Having ODQ present diminishes the transfer of ferric heme from GAPDH into FlAsH-TC-apo-sGCβ. Reaction solutions that contained 1 μM FlAsH-TC-apo-sGCβ alone (two component) or with Hsp90 and ATP (3 component), with or without 100 μM NOC18 and with or without 10 μM ODQ, had either a GAPDH-ferric heme complex (A–D) or a GAPDH ferrous heme-NO complex (PanelsE and F) added to give 1 μM final concentration to start the transfer reactions. The fluorescence emission was then monitored at RT for 30 min.

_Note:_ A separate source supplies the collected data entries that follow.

/-- The same for route `SAWWindingAlias`'s copy of `HexTransfer` (identical body). [folklore] -/
theorem hexTransfer_windingAlias_of_allForm
    (hK : (∀ (D : DobrushinDomain) (a b : ℝ → HexVertex), SAW.IsEmbEndpointApprox hexGraph hexCenter D a b → ∀ a' b' : ℝ → MidEdge, (∀ᶠ δ in 𝓝[>] (0 : ℝ), a' δ ≠ b' δ ∧ IsBdryEdge (meshFaces third (((D.map (similarity I I_ne_zero 0)).map (similarity 1 one_ne_zero (-(I * (δ : ℂ) / 2)))).carrier) δ) (a' δ) ∧ IsBdryEdge (meshFaces third (((D.map (similarity I I_ne_zero 0)).map (similarity 1 one_ne_zero (-(I * (δ : ℂ) / 2)))).carrier) δ) (b' δ) ∧ Nonempty (YangBaxterSAW third (((D.map (similarity I I_ne_zero 0)).map (similarity 1 one_ne_zero (-(I * (δ : ℂ) / 2)))).carrier) δ (a' δ) (b' δ))) → Tendsto (fun δ : ℝ => (δ : ℂ) * planeMidpoint third (a' δ)) (𝓝[>] (0 : ℝ)) (𝓝 ((D.map (similarity I I_ne_zero 0)).pt 0)) → Tendsto (fun δ : ℝ => (δ : ℂ) * planeMidpoint third (b' δ)) (𝓝[>] (0 : ℝ)) (𝓝 ((D.map (similarity I I_ne_zero 0)).pt 1)) → ∀ f : BoundedContinuousFunction (CurveClass ℂ) ℝ, LipschitzWith 1 f → Tendsto (fun δ : ℝ => (∫ γ, f γ.curve ∂(SAW.hexSAWLaw (faceDomain (((D.map (similarity I I_ne_zero 0)).map (similarity 1 one_ne_zero (-(I * (δ : ℂ) / 2)))).carrier) δ (a' δ)) δ (bdryVertex (meshFaces third (((D.map (similarity I I_ne_zero 0)).map (similarity 1 one_ne_zero (-(I * (δ : ℂ) / 2)))).carrier) δ) (a' δ)) (bdryVertex (meshFaces third (((D.map (similarity I I_ne_zero 0)).map (similarity 1 one_ne_zero (-(I * (δ : ℂ) / 2)))).carrier) δ) (b' δ)))) - ∫ γ, f γ.curve ∂(SAW.hexSAWLaw D.carrier δ (a δ) (b δ))) (𝓝[>] (0 : ℝ)) (𝓝 0)))
    (h2 : (∀ (D : DobrushinDomain) (u : ℝ → ℂ) (a b : ℝ → MidEdge), (∀ᶠ δ in 𝓝[>] (0 : ℝ), ‖u δ‖ ≤ δ) → (∀ᶠ δ in 𝓝[>] (0 : ℝ), Nonempty (YangBaxterSAW (fun (_ : ℤ) => Real.pi / 3) ((D.map (similarity 1 one_ne_zero (u δ))).carrier) δ (a δ) (b δ))) → Tendsto (fun δ : ℝ => (δ : ℂ) * planeMidpoint (fun (_ : ℤ) => Real.pi / 3) (a δ)) (𝓝[>] (0 : ℝ)) (𝓝 (D.pt 0)) → Tendsto (fun δ : ℝ => (δ : ℂ) * planeMidpoint (fun (_ : ℤ) => Real.pi / 3) (b δ)) (𝓝[>] (0 : ℝ)) (𝓝 (D.pt 1)) → ∃ a' b' : ℝ → MidEdge, IsYBEndpointApprox (fun (_ : ℤ) => Real.pi / 2) D a' b' ∧ ∀ f : BoundedContinuousFunction (CurveClass ℂ) ℝ, LipschitzWith 1 f → Tendsto (fun δ : ℝ => (∫ γ, f (γ.curve (fun (_ : ℤ) => Real.pi / 3) δ) ∂(ybLaw (fun (_ : ℤ) => Real.pi / 3) ((D.map (similarity 1 one_ne_zero (u δ))).carrier) δ 1 (a δ) (b δ))) - ∫ γ, f (γ.curve (fun (_ : ℤ) => Real.pi / 2) δ) ∂(ybLaw (fun (_ : ℤ) => Real.pi / 2) D.carrier δ 1 (a' δ) (b' δ))) (𝓝[>] (0 : ℝ)) (𝓝 0)))
    (h3 : SAWTrackTransport.YBtoUniform) : SAWWindingAlias.HexTransfer :=
  hexTransfer_of_allForm hK h2 h3

/-- The same for route `SAWDevelopingMap`'s copy of `HexTransfer` (identical body). [folklore] -/
theorem hexTransfer_developingMap_of_allForm
    (hK : (∀ (D : DobrushinDomain) (a b : ℝ → HexVertex), SAW.IsEmbEndpointApprox hexGraph hexCenter D a b → ∀ a' b' : ℝ → MidEdge, (∀ᶠ δ in 𝓝[>] (0 : ℝ), a' δ ≠ b' δ ∧ IsBdryEdge (meshFaces third (((D.map (similarity I I_ne_zero 0)).map (similarity 1 one_ne_zero (-(I * (δ : ℂ) / 2)))).carrier) δ) (a' δ) ∧ IsBdryEdge (meshFaces third (((D.map (similarity I I_ne_zero 0)).map (similarity 1 one_ne_zero (-(I * (δ : ℂ) / 2)))).carrier) δ) (b' δ) ∧ Nonempty (YangBaxterSAW third (((D.map (similarity I I_ne_zero 0)).map (similarity 1 one_ne_zero (-(I * (δ : ℂ) / 2)))).carrier) δ (a' δ) (b' δ))) → Tendsto (fun δ : ℝ => (δ : ℂ) * planeMidpoint third (a' δ)) (𝓝[>] (0 : ℝ)) (𝓝 ((D.map (similarity I I_ne_zero 0)).pt 0)) → Tendsto (fun δ : ℝ => (δ : ℂ) * planeMidpoint third (b' δ)) (𝓝[>] (0 : ℝ)) (𝓝 ((D.map (similarity I I_ne_zero 0)).pt 1)) → ∀ f : BoundedContinuousFunction (CurveClass ℂ) ℝ, LipschitzWith 1 f → Tendsto (fun δ : ℝ => (∫ γ, f γ.curve ∂(SAW.hexSAWLaw (faceDomain (((D.map (similarity I I_ne_zero 0)).map (similarity 1 one_ne_zero (-(I * (δ : ℂ) / 2)))).carrier) δ (a' δ)) δ (bdryVertex (meshFaces third (((D.map (similarity I I_ne_zero 0)).map (similarity 1 one_ne_zero (-(I * (δ : ℂ) / 2)))).carrier) δ) (a' δ)) (bdryVertex (meshFaces third (((D.map (similarity I I_ne_zero 0)).map (similarity 1 one_ne_zero (-(I * (δ : ℂ) / 2)))).carrier) δ) (b' δ)))) - ∫ γ, f γ.curve ∂(SAW.hexSAWLaw D.carrier δ (a δ) (b δ))) (𝓝[>] (0 : ℝ)) (𝓝 0)))
    (h2 : (∀ (D : DobrushinDomain) (u : ℝ → ℂ) (a b : ℝ → MidEdge), (∀ᶠ δ in 𝓝[>] (0 : ℝ), ‖u δ‖ ≤ δ) → (∀ᶠ δ in 𝓝[>] (0 : ℝ), Nonempty (YangBaxterSAW (fun (_ : ℤ) => Real.pi / 3) ((D.map (similarity 1 one_ne_zero (u δ))).carrier) δ (a δ) (b δ))) → Tendsto (fun δ : ℝ => (δ : ℂ) * planeMidpoint (fun (_ : ℤ) => Real.pi / 3) (a δ)) (𝓝[>] (0 : ℝ)) (𝓝 (D.pt 0)) → Tendsto (fun δ : ℝ => (δ : ℂ) * planeMidpoint (fun (_ : ℤ) => Real.pi / 3) (b δ)) (𝓝[>] (0 : ℝ)) (𝓝 (D.pt 1)) → ∃ a' b' : ℝ → MidEdge, IsYBEndpointApprox (fun (_ : ℤ) => Real.pi / 2) D a' b' ∧ ∀ f : BoundedContinuousFunction (CurveClass ℂ) ℝ, LipschitzWith 1 f → Tendsto (fun δ : ℝ => (∫ γ, f (γ.curve (fun (_ : ℤ) => Real.pi / 3) δ) ∂(ybLaw (fun (_ : ℤ) => Real.pi / 3) ((D.map (similarity 1 one_ne_zero (u δ))).carrier) δ 1 (a δ) (b δ))) - ∫ γ, f (γ.curve (fun (_ : ℤ) => Real.pi / 2) δ) ∂(ybLaw (fun (_ : ℤ) => Real.pi / 2) D.carrier δ 1 (a' δ) (b' δ))) (𝓝[>] (0 : ℝ)) (𝓝 0)))
    (h3 : SAWTrackTransport.YBtoUniform) : SAWDevelopingMap.HexTransfer :=
  hexTransfer_of_allForm hK h2 h3

/-! ### Registered sub-goals (arrow form, for `--supports stmt-CriticalPhenomena-0807`) -/

/-- **Registered sub-goal** `hexTransfer_of_allFormRelay`: K2∀ → `YBLimitExists` (stmt-16995) → `AngleUniversality`
(stmt-16963) → `YBtoUniform` (stmt-16966) → `HexTransfer` (stmt-14221) — crux 14221 from this line's hex-only kernel and
route SAWTrackTransport's three items, no tightness, no (A)-conditional face stub. [folklore] -/
theorem hexTransfer_of_allFormRelay : (∀ (D : DobrushinDomain) (a b : ℝ → HexVertex), SAW.IsEmbEndpointApprox hexGraph hexCenter D a b → ∀ a' b' : ℝ → MidEdge, (∀ᶠ δ in 𝓝[>] (0 : ℝ), a' δ ≠ b' δ ∧ IsBdryEdge (meshFaces third (((D.map (similarity I I_ne_zero 0)).map (similarity 1 one_ne_zero (-(I * (δ : ℂ) / 2)))).carrier) δ) (a' δ) ∧ IsBdryEdge (meshFaces third (((D.map (similarity I I_ne_zero 0)).map (similarity 1 one_ne_zero (-(I * (δ : ℂ) / 2)))).carrier) δ) (b' δ) ∧ Nonempty (YangBaxterSAW third (((D.map (similarity I I_ne_zero 0)).map (similarity 1 one_ne_zero (-(I * (δ : ℂ) / 2)))).carrier) δ (a' δ) (b' δ))) → Tendsto (fun δ : ℝ => (δ : ℂ) * planeMidpoint third (a' δ)) (𝓝[>] (0 : ℝ)) (𝓝 ((D.map (similarity I I_ne_zero 0)).pt 0)) → Tendsto (fun δ : ℝ => (δ : ℂ) * planeMidpoint third (b' δ)) (𝓝[>] (0 : ℝ)) (𝓝 ((D.map (similarity I I_ne_zero 0)).pt 1)) → ∀ f : BoundedContinuousFunction (CurveClass ℂ) ℝ, LipschitzWith 1 f → Tendsto (fun δ : ℝ => (∫ γ, f γ.curve ∂(SAW.hexSAWLaw (faceDomain (((D.map (similarity I I_ne_zero 0)).map (similarity 1 one_ne_zero (-(I * (δ : ℂ) / 2)))).carrier) δ (a' δ)) δ (bdryVertex (meshFaces third (((D.map (similarity I I_ne_zero 0)).map (similarity 1 one_ne_zero (-(I * (δ : ℂ) / 2)))).carrier) δ) (a' δ)) (bdryVertex (meshFaces third (((D.map (similarity I I_ne_zero 0)).map (similarity 1 one_ne_zero (-(I * (δ : ℂ) / 2)))).carrier) δ) (b' δ)))) - ∫ γ, f γ.curve ∂(SAW.hexSAWLaw D.carrier δ (a δ) (b δ))) (𝓝[>] (0 : ℝ)) (𝓝 0)) → SAWTrackTransport.YBLimitExists → SAWTrackTransport.AngleUniversality → SAWTrackTransport.YBtoUniform → SAWPhaseRetrieval.HexTransfer :=
  fun hK hL hAU h3 => hexTransfer_of_allForm_trackTransport hK hL hAU h3

/-- **Registered sub-goal** `latticeUniversality_of_hexConjecture_allFormRelay`: (A) → K2∀ → `YBLimitExists` →
`AngleUniversality` → `YBtoUniform` → `LatticeUniversality` — the crux from (A) (stmt-0808) in place of `HexTight`
(stmt-5423); compare `latticeUniversality_of_allFormRelay` (p150118): `HexTight → K2∀ → … → LatticeUniversality`.
[folklore] -/
theorem latticeUniversality_of_hexConjecture_allFormRelay : HexSAWScalingLimit → (∀ (D : DobrushinDomain) (a b : ℝ → HexVertex), SAW.IsEmbEndpointApprox hexGraph hexCenter D a b → ∀ a' b' : ℝ → MidEdge, (∀ᶠ δ in 𝓝[>] (0 : ℝ), a' δ ≠ b' δ ∧ IsBdryEdge (meshFaces third (((D.map (similarity I I_ne_zero 0)).map (similarity 1 one_ne_zero (-(I * (δ : ℂ) / 2)))).carrier) δ) (a' δ) ∧ IsBdryEdge (meshFaces third (((D.map (similarity I I_ne_zero 0)).map (similarity 1 one_ne_zero (-(I * (δ : ℂ) / 2)))).carrier) δ) (b' δ) ∧ Nonempty (YangBaxterSAW third (((D.map (similarity I I_ne_zero 0)).map (similarity 1 one_ne_zero (-(I * (δ : ℂ) / 2)))).carrier) δ (a' δ) (b' δ))) → Tendsto (fun δ : ℝ => (δ : ℂ) * planeMidpoint third (a' δ)) (𝓝[>] (0 : ℝ)) (𝓝 ((D.map (similarity I I_ne_zero 0)).pt 0)) → Tendsto (fun δ : ℝ => (δ : ℂ) * planeMidpoint third (b' δ)) (𝓝[>] (0 : ℝ)) (𝓝 ((D.map (similarity I I_ne_zero 0)).pt 1)) → ∀ f : BoundedContinuousFunction (CurveClass ℂ) ℝ, LipschitzWith 1 f → Tendsto (fun δ : ℝ => (∫ γ, f γ.curve ∂(SAW.hexSAWLaw (faceDomain (((D.map (similarity I I_ne_zero 0)).map (similarity 1 one_ne_zero (-(I * (δ : ℂ) / 2)))).carrier) δ (a' δ)) δ (bdryVertex (meshFaces third (((D.map (similarity I I_ne_zero 0)).map (similarity 1 one_ne_zero (-(I * (δ : ℂ) / 2)))).carrier) δ) (a' δ)) (bdryVertex (meshFaces third (((D.map (similarity I I_ne_zero 0)).map (similarity 1 one_ne_zero (-(I * (δ : ℂ) / 2)))).carrier) δ) (b' δ)))) - ∫ γ, f γ.curve ∂(SAW.hexSAWLaw D.carrier δ (a δ) (b δ))) (𝓝[>] (0 : ℝ)) (𝓝 0)) → SAWTrackTransport.YBLimitExists → SAWTrackTransport.AngleUniversality → SAWTrackTransport.YBtoUniform → SAWMassiveIsingTilt.LatticeUniversality :=
  fun hA hK hL hAU h3 => latticeUniversality_of_hexConjecture_of_allForm_trackTransport hA hK hL hAU h3

end Summit.CriticalPhenomena.SAWScalingLimit.Cruxes.LatticeUniversality.Birth

end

The traces shown (mean ± SD, three replicates) indicate the kinetics and extent of heme incorporation into FlAsH-TC-apo-sGCβ in the reactions and are representative of two independent trials.

Figure 9

Effect of CO on the transfer of GAPDH ferrous versus ferric heme into FlAsH-TC-apo-sGCβ. Reactions were run either in air or under an N₂ atmosphere and were initiated by adding a GAPDH-ferric or GAPDH-ferrous heme complex, respectively, to a FlAsH-labeled TC-apo-sGCβ that was in complex with Hsp90 in the presence of ATP. Some reactions also contained 100 μM NOC18 and/or 500 μM CORM-A (CO donor) as indicated. A and B, representative fluorescence traces (mean ± SD of three replicates) indicating the kinetics and extent of ferric or ferrous heme transfer into FlAsH-labeled TC-apo-sGCβ under the indicated reaction conditions. Results are representative of two or three independent trials.

Figure 10

NO increases the rate of heme dissociation from GAPDH via ligation to the heme iron. Reactions were initiated by mixing either a FlAsH-TC-GAPDH ferric heme complex or a FlAsH-TC-GAPDH ferrous heme-NO complex, with a 30-fold molar excess of GAPDH. In some cases, 100 μM NOC18 or 3 μM miconazole (a ferric iron heme ligand) were also present in the reactions as indicated. A and B, representative fluorescence traces (mean ± SD, three replicates) indicating the kinetices of heme dissociation from FlAsH-labeled TC-GAPDH under indicated conditions. The fluorescence traces were fit to a single exponential equation (green line) to obtain rates and are representative of two or three independent trials.

Figure 11

Ferric heme transfer from GAPDH into apo-sGCβ is regulated by a heme redox transition, NO, and Hsp90/ATP via distinct mechanisms. The transfer of ferric heme from GAPDH into apo-sGCβ is tightly coupled regarding its rate and extent, relies on protein–protein contact, and results in reduction of the ferric heme to ferrous inside apo-sGCβ. A, heme transfer occurs to a minor extent in the absence of heme reduction. B, the heme redox transition greatly drives the equilibrium toward the right and increases the observed extent and rate of the heme transfer. In this circumstance, NO and Hsp90 can speed heme transfer by two different mechanisms: NO acts by binding to the ferric heme iron in GAPDH to increase its rate of release, while Hsp90 speeds heme intake into the apo-sGCβ by causing protein conformational changes that are driven by its ATP hydrolysis. In all cases, the extent and rate of heme transfer from GAPDH is determined by the ability of the apo-sGCβ to accept the heme.